/-- **`abs_effForm_sub_effForm_le` — Σ's RATE IS P's RATE, ENTRYWISE WITH DECAY** [our proof; `effForm_eq_of_reg` (`𝒮 = P⁻¹ − a•1`) + §2 BY NAME]: two constrained data
`(H, Q)` on `ν` and `(H′, Q′)` on `ν′` over the SAME unit index set `c` and the same `a > 0`, each with PART 105's hypotheses (`H` symmetric with nonnegative form, `K` coercive,
upper bound `Λ` in trial form, `|P(b,b′)| ≤ c₀e^{−δ₀ρ(b,b′)}` for `P = QK⁻¹Qᵀ`), and the RATE letter `|(P − P′)(b,b′)| ≤ εe^{−δ₀ρ(b,b′)}` ⟹
`|(effForm H Q − effForm H′ Q′)(b,b′)| ≤ 4(Λ+a)²·ε·Kf(t∕2)²·e^{−(t∕2)ρ(b,b′)}`, `t = rate Kf (Λ+a)⁻¹ c₀ δ₀` — constants independent of `ν`, `ν′`. -/
theorem abs_effForm_sub_effForm_le (hKf : ∀ r, 0 < r → 0 ≤ Kf r) (hρ : IsPseudoDist ρ) (hS : SumBound ρ Kf) (ha : 0 < a) {γ Λ c₀ δ₀ ε : ℝ}
    (hγ : 0 < γ) (hΛ : 0 ≤ Λ) (hc₀ : 0 ≤ c₀) (hδ₀ : 0 < δ₀) (hε : 0 ≤ ε)
    (hH : Hᵀ = H) (hpsd : ∀ z : ν → ℝ, 0 ≤ z ⬝ᵥ (H *ᵥ z)) (hK : QGQInverse.Coercive (H + Qᵀ * (a • (1 : Matrix c c ℝ)) * Q) γ)
    (hUB : ∀ B : c → ℝ, ∃ u : ν → ℝ, Q *ᵥ u = B ∧ u ⬝ᵥ (H *ᵥ u) ≤ Λ * (B ⬝ᵥ B))
    (hP : ∀ b b', |blockProp (H + Qᵀ * (a • (1 : Matrix c c ℝ)) * Q) Q b b'| ≤ c₀ * Real.exp (-(δ₀ * ρ b b')))
    (hH' : H'ᵀ = H') (hpsd' : ∀ z : ν' → ℝ, 0 ≤ z ⬝ᵥ (H' *ᵥ z)) (hK' : QGQInverse.Coercive (H' + Q'ᵀ * (a • (1 : Matrix c c ℝ)) * Q') γ)
    (hUB' : ∀ B : c → ℝ, ∃ u : ν' → ℝ, Q' *ᵥ u = B ∧ u ⬝ᵥ (H' *ᵥ u) ≤ Λ * (B ⬝ᵥ B))
    (hP' : ∀ b b', |blockProp (H' + Q'ᵀ * (a • (1 : Matrix c c ℝ)) * Q') Q' b b'| ≤ c₀ * Real.exp (-(δ₀ * ρ b b')))
    (hdiff : ∀ b b', |(blockProp (H + Qᵀ * (a • (1 : Matrix c c ℝ)) * Q) Q -
        blockProp (H' + Q'ᵀ * (a • (1 : Matrix c c ℝ)) * Q') Q') b b'| ≤ ε * Real.exp (-(δ₀ * ρ b b'))) (b b' : c) :
    |(effForm H Q - effForm H' Q') b b'| ≤
      4 * (Λ + a) ^ 2 * ε * Kf (rate Kf (Λ + a)⁻¹ c₀ δ₀ / 2) ^ 2 * Real.exp (-(rate Kf (Λ + a)⁻¹ c₀ δ₀ / 2 * ρ b b')) := by
  set K : Matrix ν ν ℝ := H + Qᵀ * (a • (1 : Matrix c c ℝ)) * Q with hKdef
  set K' : Matrix ν' ν' ℝ := H' + Q'ᵀ * (a • (1 : Matrix c c ℝ)) * Q' with hK'def
  have hΛa : 0 < Λ + a := by linarith
  have hPco : QGQInverse.Coercive (blockProp K Q) (Λ + a)⁻¹ := blockProp_coercive_of_ub hH hpsd ha hγ hK hΛ hUB
  have hP'co : QGQInverse.Coercive (blockProp K' Q') (Λ + a)⁻¹ := blockProp_coercive_of_ub hH' hpsd' ha hγ hK' hΛ hUB'
  have hKdet : IsUnit K.det := isUnit_det_of_coercive_fine hγ hK
  have hK'det : IsUnit K'.det := isUnit_det_of_coercive_fine hγ hK'
  have hPdet : IsUnit (blockProp K Q).det := isUnit_det_of_coercive (inv_pos.mpr hΛa) hPco
  have hP'det : IsUnit (blockProp K' Q').det := isUnit_det_of_coercive (inv_pos.mpr hΛa) hP'co
  -- `𝒮 − 𝒮′ = P⁻¹ − P′⁻¹`
  have hE : effForm H Q - effForm H' Q' = (blockProp K Q)⁻¹ - (blockProp K' Q')⁻¹ := by
    rw [effForm_eq_of_reg H Q (a • (1 : Matrix c c ℝ)) hKdet hPdet, effForm_eq_of_reg H' Q' (a • (1 : Matrix c c ℝ)) hK'det hP'det]
    abel
  rw [hE]
  have h := abs_inv_sub_inv_le hKf hρ hS (isSymm_blockProp (transpose_reg hH a)) (isSymm_blockProp (transpose_reg hH' a)) (inv_pos.mpr hΛa)
    hc₀ hδ₀ hε hPco hP'co hP hP' hdiff b b'
  have e : (2 / (Λ + a)⁻¹) ^ 2 = 4 * (Λ + a) ^ 2 := by rw [div_inv_eq_mul]; ring
  rwa [e] at h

--------------------------------

Directions:
What's wanted is each line above, transcribed with nothing altered.

Output for this task:
/-- **`abs_effForm_sub_effForm_le` — Σ's RATE IS P's RATE, ENTRYWISE WITH DECAY** [our proof; `effForm_eq_of_reg` (`𝒮 = P⁻¹ − a•1`) + §2 BY NAME]: two constrained data
`(H, Q)` on `ν` and `(H′, Q′)` on `ν′` over the SAME unit index set `c` and the same `a > 0`, each with PART 105's hypotheses (`H` symmetric with nonnegative form, `K` coercive,
upper bound `Λ` in trial form, `|P(b,b′)| ≤ c₀e^{−δ₀ρ(b,b′)}` for `P = QK⁻¹Qᵀ`), and the RATE letter `|(P − P′)(b,b′)| ≤ εe^{−δ₀ρ(b,b′)}` ⟹
`|(effForm H Q − effForm H′ Q′)(b,b′)| ≤ 4(Λ+a)²·ε·Kf(t∕2)²·e^{−(t∕2)ρ(b,b′)}`, `t = rate Kf (Λ+a)⁻¹ c₀ δ₀` — constants independent of `ν`, `ν′`. -/
theorem abs_effForm_sub_effForm_le (hKf : ∀ r, 0 < r → 0 ≤ Kf r) (hρ : IsPseudoDist ρ) (hS : SumBound ρ Kf) (ha : 0 < a) {γ Λ c₀ δ₀ ε : ℝ}
    (hγ : 0 < γ) (hΛ : 0 ≤ Λ) (hc₀ : 0 ≤ c₀) (hδ₀ : 0 < δ₀) (hε : 0 ≤ ε)
    (hH : Hᵀ = H) (hpsd : ∀ z : ν → ℝ, 0 ≤ z ⬝ᵥ (H *ᵥ z)) (hK : QGQInverse.Coercive (H + Qᵀ * (a • (1 : Matrix c c ℝ)) * Q) γ)
    (hUB : ∀ B : c → ℝ, ∃ u : ν → ℝ, Q *ᵥ u = B ∧ u ⬝ᵥ (H *ᵥ u) ≤ Λ * (B ⬝ᵥ B))
    (hP : ∀ b b', |blockProp (H + Qᵀ * (a • (1 : Matrix c c ℝ)) * Q) Q b b'| ≤ c₀ * Real.exp (-(δ₀ * ρ b b')))
    (hH' : H'ᵀ = H') (hpsd' : ∀ z : ν' → ℝ, 0 ≤ z ⬝ᵥ (H' *ᵥ z)) (hK' : QGQInverse.Coercive (H' + Q'ᵀ * (a • (1 : Matrix c c ℝ)) * Q') γ)
    (hUB' : ∀ B : c → ℝ, ∃ u : ν' → ℝ, Q' *ᵥ u = B ∧ u ⬝ᵥ (H' *ᵥ u) ≤ Λ * (B ⬝ᵥ B))
    (hP' : ∀ b b', |blockProp (H' + Q'ᵀ * (a • (1 : Matrix c c ℝ)) * Q') Q' b b'| ≤ c₀ * Real.exp (-(δ₀ * ρ b b')))
    (hdiff : ∀ b b', |(blockProp (H + Qᵀ * (a • (1 : Matrix c c ℝ)) * Q) Q -
        blockProp (H' + Q'ᵀ * (a • (1 : Matrix c c ℝ)) * Q') Q') b b'| ≤ ε * Real.exp (-(δ₀ * ρ b b'))) (b b' : c) :
    |(effForm H Q - effForm H' Q') b b'| ≤
      4 * (Λ + a) ^ 2 * ε * Kf (rate Kf (Λ + a)⁻¹ c₀ δ₀ / 2) ^ 2 * Real.exp (-(rate Kf (Λ + a)⁻¹ c₀ δ₀ / 2 * ρ b b')) := by
  set K : Matrix ν ν ℝ := H + Qᵀ * (a • (1 : Matrix c c ℝ)) * Q with hKdef
  set K' : Matrix ν' ν' ℝ := H' + Q'ᵀ * (a • (1 : Matrix c c ℝ)) * Q' with hK'def
  have hΛa : 0 < Λ + a := by linarith
  have hPco : QGQInverse.Coercive (blockProp K Q) (Λ + a)⁻¹ := blockProp_coercive_of_ub hH hpsd ha hγ hK hΛ hUB
  have hP'co : QGQInverse.Coercive (blockProp K' Q') (Λ + a)⁻¹ := blockProp_coercive_of_ub hH' hpsd' ha hγ hK' hΛ hUB'
  have hKdet : IsUnit K.det := isUnit_det_of_coercive_fine hγ hK
  have hK'det : IsUnit K'.det := isUnit_det_of_coercive_fine hγ hK'
  have hPdet : IsUnit (blockProp K Q).det := isUnit_det_of_coercive (inv_pos.mpr hΛa) hPco
  have hP'det : IsUnit (blockProp K' Q').det := isUnit_det_of_coercive (inv_pos.mpr hΛa) hP'co
  -- `𝒮 − 𝒮′ = P⁻¹ − P′⁻¹`
  have hE : effForm H Q - effForm H' Q' = (blockProp K Q)⁻¹ - (blockProp K' Q')⁻¹ := by
    rw [effForm_eq_of_reg H Q (a • (1 : Matrix c c ℝ)) hKdet hPdet, effForm_eq_of_reg H' Q' (a • (1 : Matrix c c ℝ)) hK'det hP'det]
    abel
  rw [hE]
  have h := abs_inv_sub_inv_le hKf hρ hS (isSymm_blockProp (transpose_reg hH a)) (isSymm_blockProp (transpose_reg hH' a)) (inv_pos.mpr hΛa)
    hc₀ hδ₀ hε hPco hP'co hP hP' hdiff b b'
  have e : (2 / (Λ + a)⁻¹) ^ 2 = 4 * (Λ + a) ^ 2 := by rw [div_inv_eq_mul]; ring
  rwa [e] at h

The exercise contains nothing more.